● Data:
import Summits.HodgeConjecture.HodgeConjecture.Theorems.HCCMUnconditionalOfGenericFloorV3
import Summits.HodgeConjecture.CorCM.HypDel.M1primeOfFU
import HarnessLib

/-!
# HC_CM modulo the GENERIC FLOOR — edition FLOOR-G v4 (`hc_cm_of_generic_floor_v4`, E-FU currency)

B-plan1 (g9) R15 (3)–(4) (2026-08-29; director g7 s91 (3) / s92: the E-FU edition).  Edition v3 ★ p676194
`hc_cm_of_generic_floor_v3` (`HCCMUnconditionalOfGenericFloorV3.lean`) takes row I-9 #62 M1′
`hM : Literature.AlgebraicGeometry.ModuliOfAbelianVarieties.deligne1971_siegelModuliOnPoints` ([Deligne1971TravauxShimura] 4.16–4.21,
[MumfordFogartyKirwan1994] Thm. 7.9 + App. 7A: Mumford's moduli scheme is a `ℚ`-model of the Siegel modular variety ON POINTS) as a
hypothesis.  The E-FU edition ★ `Summit.HodgeConjecture.CorCM.HypDel.M1primeOfFU.M1prime_of_F_U` DERIVES M1′ in the tree from the two
textbook facts (F) #63 `lan2013_siegelFineModuliScheme` ([Lan2013PELCompactifications] Thm. 1.4.1.11 / Cor. 7.2.3.10, [MumfordFogartyKirwan1994]
Thm. 7.9: the fine moduli scheme `𝒜_{g,δ,N}` over `ℚ`, `N ≥ 3`) and (U) #64 `siegelModuli_complexUniformisation` ([MumfordFogartyKirwan1994]
App. 7A, [Deligne1971TravauxShimura] 4.11–4.12, [Milne2005ShimuraVarieties] Thm. 6.11: its complex points are uniformised by `𝔥_g`, piece by
piece, with the marked universal fibres) through the cell's W-layer (W0, W1a, W1b, W3, W4 — all theorems of that file).  This file is the
one-line re-pointing `hM := M1prime_of_F_U hF hU`; v1, v2, v3 and the print-exact floor ★ `hc_cm_of_floor_v10` (FLOOR 6) stay intact in
their own files.

Main results (namespace `Summit.HodgeConjecture.HodgeConjecture.Theorems`):
* `HDel_of_F_U : lan2013_siegelFineModuliScheme → siegelModuli_complexUniformisation → HCCMUnconditional.HDel` (★ `HDel_of_mumford` ∘ `M1prime_of_F_U`);
* `hc_cm_of_generic_floor_v4` — hypotheses = EXACTLY SEVEN: (F) #63 `hF`, (U) #64 `hU` (GENERIC, unproved), III-2 (a)′ `hdictE`, III-J3a `hJ3a`,
  III-2 (c)′ `hocc`, VI-1 `hFal`, III-9′ `h415` (the last five token-identical to v1 / v2 / v3 / v10) — the GENERIC seven-input floor in
  E-FU currency beside the PRINT-EXACT six-input floor ★ p638725.  Fan A unchanged (item 24835 `HDel` stays OPEN until (F) and (U) are
  themselves theorems over Mathlib).

A STATUS theorem, not a discharge: HC_CM is proved only modulo the 7 printed citations until rung 0 closes.
-/

set_option autoImplicit false

-- mandated namespace `Summit.HodgeConjecture.HodgeConjecture.Theorems` trips `linter.dupNamespace` (single-problem summit); off as in
-- `HCCMUnconditionalOfFloor.lean` / `HCCMUnconditionalOfGenericFloorV2.lean` / `…V3.lean`.
set_option linter.dupNamespace false

noncomputable section

namespace Summit.HodgeConjecture.HodgeConjecture.Theorems

open scoped TensorProduct Matrix
open NumberField NumberField.InfinitePlace IsDedekindDomain
open HodgeCM.Model HodgeCM.Model.LiuIndex HodgeCM.Model.TowerCarrier
open Summit.HodgeConjecture.CorCM.Model
open Literature.AlgebraicGeometry.Motives (CMType AbelianVariety)
open Literature.AlgebraicGeometry.HodgeTheory Literature.NumberTheory.Automorphic.PicardCM
open Literature.AlgebraicGeometry.ShimuraVarieties Literature.AlgebraicGeometry.ShimuraVarieties.UnitaryCanonicalModel
open Literature.NumberTheory.ComplexMultiplication
open Literature.NumberTheory.Automorphic
open Literature.NumberTheory.Automorphic.Liu2021 Literature.NumberTheory.Automorphic.Liu2021.AppendixC
open Literature.NumberTheory.Automorphic.Liu2021.Def411WeilCarriers (lineOf locF Rep)
open Summit.HodgeConjecture.CorCM.Transposition.OmegaTransport (realUnit)
open HodgeCM.Model.ArchSideTerm (e₁)
open Literature.NumberTheory.GelbartRogawski1991 Literature.NumberTheory.GelbartRogawski1991.UnitaryDualPair
open Literature.RepresentationTheory Literature.RepresentationTheory.Liu2021
open Summit.HodgeConjecture.CorCM
open Summit.HodgeConjecture.CorCM.Transposition
open Literature.NumberTheory.GelbartRogawski1991.OscillatorTripleDictionary (OccursInH1 IsIsoToOmega)
open Summit.HodgeConjecture.CorCM.Lines.A3Liu418 (Thm415AtFace EpsRigidAtFace)
open Summit.HodgeConjecture.HodgeConjecture.Theses (HCCMUnconditional.HDel)

/-- **`hDel` FROM THE TWO TEXTBOOK FACTS (F), (U)** (B-plan1 (g9) R15; director g7 s91 (3)): ★ `HDel_of_mumford` ([Milne2005ShimuraVarieties]
Prop. 14.12 through the Mumford receptacle, s90 (B2)) composed with the E-FU head ★ `M1primeOfFU.M1prime_of_F_U` (M1′ from (F) + (U) through
the W-layer).  [cite: Deligne1971TravauxShimura, 4.16–4.21 pp. 150–152] [cite: MumfordFogartyKirwan1994, Thm. 7.9 and App. 7A]
[cite: Lan2013PELCompactifications, Thm. 1.4.1.11 and Cor. 7.2.3.10] [cite: Milne2005ShimuraVarieties, Thm. 6.11 and Prop. 14.12 p. 125] -/
theorem HDel_of_F_U
    (hF : Literature.AlgebraicGeometry.ModuliOfAbelianVarieties.lan2013_siegelFineModuliScheme)
    (hU : Literature.AlgebraicGeometry.ModuliOfAbelianVarieties.siegelModuli_complexUniformisation) :
    Summit.HodgeConjecture.HodgeConjecture.Theses.HCCMUnconditional.HDel :=
  HDel_of_mumford (Summit.HodgeConjecture.CorCM.HypDel.M1primeOfFU.M1prime_of_F_U hF hU)


set_option synthInstance.maxHeartbeats 400000 in
set_option maxHeartbeats 8000000 in
/-- **GENERIC FLOOR EDITION v4 (E-FU currency; B-plan1 (g9) R15 (3)–(4), director g7 s91 (3) / s92)**: `hc_cm_of_generic_floor_v3` with its
binder I-9 #62 `hM : deligne1971_siegelModuliOnPoints` discharged by ★ `M1primeOfFU.M1prime_of_F_U hF hU` from the two generic named facts
(F) #63 `hF : lan2013_siegelFineModuliScheme` ([Lan2013PELCompactifications] 1.4.1.11 / 7.2.3.10; [MumfordFogartyKirwan1994] Thm. 7.9) and
(U) #64 `hU : siegelModuli_complexUniformisation` ([MumfordFogartyKirwan1994] App. 7A; [Deligne1971TravauxShimura] 4.11–4.12;
[Milne2005ShimuraVarieties] Thm. 6.11); one-line body by name, the other five binders token-identical to v1 / v2 / v3.  Hypotheses =
EXACTLY: (F) `hF`, (U) `hU`, III-2 (a)′ `hdictE`, III-J3a `hJ3a`, III-2 (c)′ `hocc`, VI-1 `hFal`, III-9′ `h415` (**7**, generic kind).
A STATUS theorem: HC_CM is proved only modulo the 7 printed citations until rung 0 closes.
[cite: Lan2013PELCompactifications, Thm. 1.4.1.11 and Cor. 7.2.3.10] [cite: Deligne1971TravauxShimura, 4.11–4.12, 4.16–4.21 pp. 150–152]
[cite: MumfordFogartyKirwan1994, Thm. 7.9 and App. 7A] [cite: Milne2005ShimuraVarieties, Thm. 6.11; Prop. 14.12 p. 125]
[cite: Liu2021, Thm. 4.18; Prop. 4.13 and its proof l. 2145; Rem. 4.14; Thm. 4.15; App. D Lem. D.1] [cite: GelbartRogawski1991, Thm. 5.1.1 (p. 448); p. 446]
[cite: Li1992, Thm. 2.1] [cite: Rogawski1990, Thm. 13.3.1] [cite: Shimura1998, Thm. 21.4; Thm. 18.6] [cite: Faltings1983, Satz 4] -/
theorem hc_cm_of_generic_floor_v4
    -- `hDel` ⇐ (F) #63 + (U) #64 via ★ `M1primeOfFU.M1prime_of_F_U` (E-FU) and ★ `hc_cm_of_generic_floor_v3` (Mumford currency)
    (hF : Literature.AlgebraicGeometry.ModuliOfAbelianVarieties.lan2013_siegelFineModuliScheme)
    (hU : Literature.AlgebraicGeometry.ModuliOfAbelianVarieties.siegelModuli_complexUniformisation)
    -- `h21` := the closed constant `Theorems.H21_proof` ([Shimura1998] Thm. 21.4 in Serre–Tate currency ⇐ Thm. 18.6 ★ p631138); NO r₀, NO NOS
    -- `h413` ⇐ rows III-2 (a)′ EXISTENCE, III-J3a, III-2 (c)′ «admissible ⇒ occurs in H¹» at the printed datum (E-III2 R1′, print-exact)
    (hdictE :
      ∀ (hDel : Literature.AlgebraicGeometry.ShimuraVarieties.UnitaryCanonicalModel.canonicalModel_exists_printed)
        (F : HodgeCM.CMField) [IsGalois ℚ F] (h6 : 6 ≤ Module.finrank ℚ F) {ι₁ : F →+* ℂ} (V : HodgeCM.HermSpace3 F ι₁) (a₀ : RealScalar F)
        (Φ : CMType F) (hΦ : ι₁ ∈ Φ.1) (i : (I V (repAt a₀) (muLiu ι₁ GramClass.rep))),
        oscillatorTriple_dictionaryExistence (((uniformOmegaRep (Summit.HodgeConjecture.CorCM.DelRec.exists_recordSystem_of_printed hDel) ⟨HodgeCM.CMField.K F⟩ ι₁ ⟨HodgeCM.HermSpace3.Hm V, HodgeCM.HermSpace3.isHermitian V, HodgeCM.HermSpace3.signature_ι₁ V, HodgeCM.HermSpace3.posDef_of_ne V⟩ Φ e₁ (frameD V) (frameD_real V) (frameD_ne V) (ιVE V) (2 * imagUnit (HodgeCM.CMField.K F))⁻¹ (fun _ _ => (Rep.update ↥(maximalRealSubfield (HodgeCM.CMField.K F)) (imagUnitSq (HodgeCM.CMField.K F)) (Rep.ofLineOf ↥(maximalRealSubfield (HodgeCM.CMField.K F)) (imagUnitSq (HodgeCM.CMField.K F))) (locF ↥(maximalRealSubfield (HodgeCM.CMField.K F)) (imagUnitSq (HodgeCM.CMField.K F)) (realUnit ⟨HodgeCM.CMField.K F⟩ (repAt a₀ (Sigma.fst i)).1 (repAt a₀ (Sigma.fst i)).2.1 (repAt a₀ (Sigma.fst i)).2.2)) (realUnit ⟨HodgeCM.CMField.K F⟩ (repAt a₀ (Sigma.fst i)).1 (repAt a₀ (Sigma.fst i)).2.1 (repAt a₀ (Sigma.fst i)).2.2) rfl)))).prop413Data ((liuDictionaryPin exists_isReal_hodgeModel_holds hodgePQ_independent_of_hodgeModel_holds BallQuotient.ballQuotientUniformised_holds (cmAbelianVarietyRealised_of_eigenbasis exists_isReal_hodgeModel_holds hodgePQ_independent_of_hodgeModel_holds cmAbelianVarietyEigenbasisRealised_holds) Literature.NumberTheory.Transcendental.arapura2012_cor_15_4_6_holds V (I V (repAt a₀) (muLiu ι₁ GramClass.rep)) (line V (repAt a₀) (muLiu ι₁ GramClass.rep)))).H))
    (hJ3a :
      ∀ (hDel : Literature.AlgebraicGeometry.ShimuraVarieties.UnitaryCanonicalModel.canonicalModel_exists_printed)
        (F : HodgeCM.CMField) [IsGalois ℚ F] (h6 : 6 ≤ Module.finrank ℚ F) {ι₁ : F →+* ℂ} (V : HodgeCM.HermSpace3 F ι₁) (a₀ : RealScalar F)
        (Φ : CMType F) (hΦ : ι₁ ∈ Φ.1) (i : (I V (repAt a₀) (muLiu ι₁ GramClass.rep))),
        (((uniformOmegaRep (Summit.HodgeConjecture.CorCM.DelRec.exists_recordSystem_of_printed hDel) ⟨HodgeCM.CMField.K F⟩ ι₁ ⟨HodgeCM.HermSpace3.Hm V, HodgeCM.HermSpace3.isHermitian V, HodgeCM.HermSpace3.signature_ι₁ V, HodgeCM.HermSpace3.posDef_of_ne V⟩ Φ e₁ (frameD V) (frameD_real V) (frameD_ne V) (ιVE V) (2 * imagUnit (HodgeCM.CMField.K F))⁻¹ (fun _ _ => (Rep.update ↥(maximalRealSubfield (HodgeCM.CMField.K F)) (imagUnitSq (HodgeCM.CMField.K F)) (Rep.ofLineOf ↥(maximalRealSubfield (HodgeCM.CMField.K F)) (imagUnitSq (HodgeCM.CMField.K F))) (locF ↥(maximalRealSubfield (HodgeCM.CMField.K F)) (imagUnitSq (HodgeCM.CMField.K F)) (realUnit ⟨HodgeCM.CMField.K F⟩ (repAt a₀ (Sigma.fst i)).1 (repAt a₀ (Sigma.fst i)).2.1 (repAt a₀ (Sigma.fst i)).2.2)) (realUnit ⟨HodgeCM.CMField.K F⟩ (repAt a₀ (Sigma.fst i)).1 (repAt a₀ (Sigma.fst i)).2.1 (repAt a₀ (Sigma.fst i)).2.2) rfl)))).prop413Data ((liuDictionaryPin exists_isReal_hodgeModel_holds hodgePQ_independent_of_hodgeModel_holds BallQuotient.ballQuotientUniformised_holds (cmAbelianVarietyRealised_of_eigenbasis exists_isReal_hodgeModel_holds hodgePQ_independent_of_hodgeModel_holds cmAbelianVarietyEigenbasisRealised_holds) Literature.NumberTheory.Transcendental.arapura2012_cor_15_4_6_holds V (I V (repAt a₀) (muLiu ι₁ GramClass.rep)) (line V (repAt a₀) (muLiu ι₁ GramClass.rep)))).H).multiplicity_le_one_printed)
    (hocc :
      ∀ (hDel : Literature.AlgebraicGeometry.ShimuraVarieties.UnitaryCanonicalModel.canonicalModel_exists_printed)
        (F : HodgeCM.CMField) [IsGalois ℚ F] (h6 : 6 ≤ Module.finrank ℚ F) {ι₁ : F →+* ℂ} (V : HodgeCM.HermSpace3 F ι₁) (a₀ : RealScalar F)
        (Φ : CMType F) (hΦ : ι₁ ∈ Φ.1) (i : (I V (repAt a₀) (muLiu ι₁ GramClass.rep))),
        admissible_occursInH1 (((uniformOmegaRep (Summit.HodgeConjecture.CorCM.DelRec.exists_recordSystem_of_printed hDel) ⟨HodgeCM.CMField.K F⟩ ι₁ ⟨HodgeCM.HermSpace3.Hm V, HodgeCM.HermSpace3.isHermitian V, HodgeCM.HermSpace3.signature_ι₁ V, HodgeCM.HermSpace3.posDef_of_ne V⟩ Φ e₁ (frameD V) (frameD_real V) (frameD_ne V) (ιVE V) (2 * imagUnit (HodgeCM.CMField.K F))⁻¹ (fun _ _ => (Rep.update ↥(maximalRealSubfield (HodgeCM.CMField.K F)) (imagUnitSq (HodgeCM.CMField.K F)) (Rep.ofLineOf ↥(maximalRealSubfield (HodgeCM.CMField.K F)) (imagUnitSq (HodgeCM.CMField.K F))) (locF ↥(maximalRealSubfield (HodgeCM.CMField.K F)) (imagUnitSq (HodgeCM.CMField.K F)) (realUnit ⟨HodgeCM.CMField.K F⟩ (repAt a₀ (Sigma.fst i)).1 (repAt a₀ (Sigma.fst i)).2.1 (repAt a₀ (Sigma.fst i)).2.2)) (realUnit ⟨HodgeCM.CMField.K F⟩ (repAt a₀ (Sigma.fst i)).1 (repAt a₀ (Sigma.fst i)).2.1 (repAt a₀ (Sigma.fst i)).2.2) rfl)))).prop413Data ((liuDictionaryPin exists_isReal_hodgeModel_holds hodgePQ_independent_of_hodgeModel_holds BallQuotient.ballQuotientUniformised_holds (cmAbelianVarietyRealised_of_eigenbasis exists_isReal_hodgeModel_holds hodgePQ_independent_of_hodgeModel_holds cmAbelianVarietyEigenbasisRealised_holds) Literature.NumberTheory.Transcendental.arapura2012_cor_15_4_6_holds V (I V (repAt a₀) (muLiu ι₁ GramClass.rep)) (line V (repAt a₀) (muLiu ι₁ GramClass.rep)))).H))
    -- `hLiu418` ⇐ rows VI-1, III-9′ (III-0 Liu Lem. 2.4 (1) and III-11 by their CLOSED tree terms)
    (hFal : ∀ {K : Type} [Field K] (A B : AbelianVariety K) (ℓ : ℕ) [Fact ℓ.Prime], Literature.AlgebraicGeometry.Motives.faltings_tate_bijective A B ℓ)
    (h415 : Thm415AtFace) :
    Summit.HodgeConjecture.HodgeConjecture.Theses.RankFourFaces.CMAbelianHodge :=
  hc_cm_of_generic_floor_v3 (Summit.HodgeConjecture.CorCM.HypDel.M1primeOfFU.M1prime_of_F_U hF hU) hdictE hJ3a hocc hFal h415

end Summit.HodgeConjecture.HodgeConjecture.Theorems

end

● Work request: Scan the listing for the string "through" and copy every line that carries it.

● Response to this task:
piece, with the marked universal fibres) through the cell's W-layer (W0, W1a, W1b, W3, W4 — all theorems of that file).  This file is the
Prop. 14.12 through the Mumford receptacle, s90 (B2)) composed with the E-FU head ★ `M1primeOfFU.M1prime_of_F_U` (M1′ from (F) + (U) through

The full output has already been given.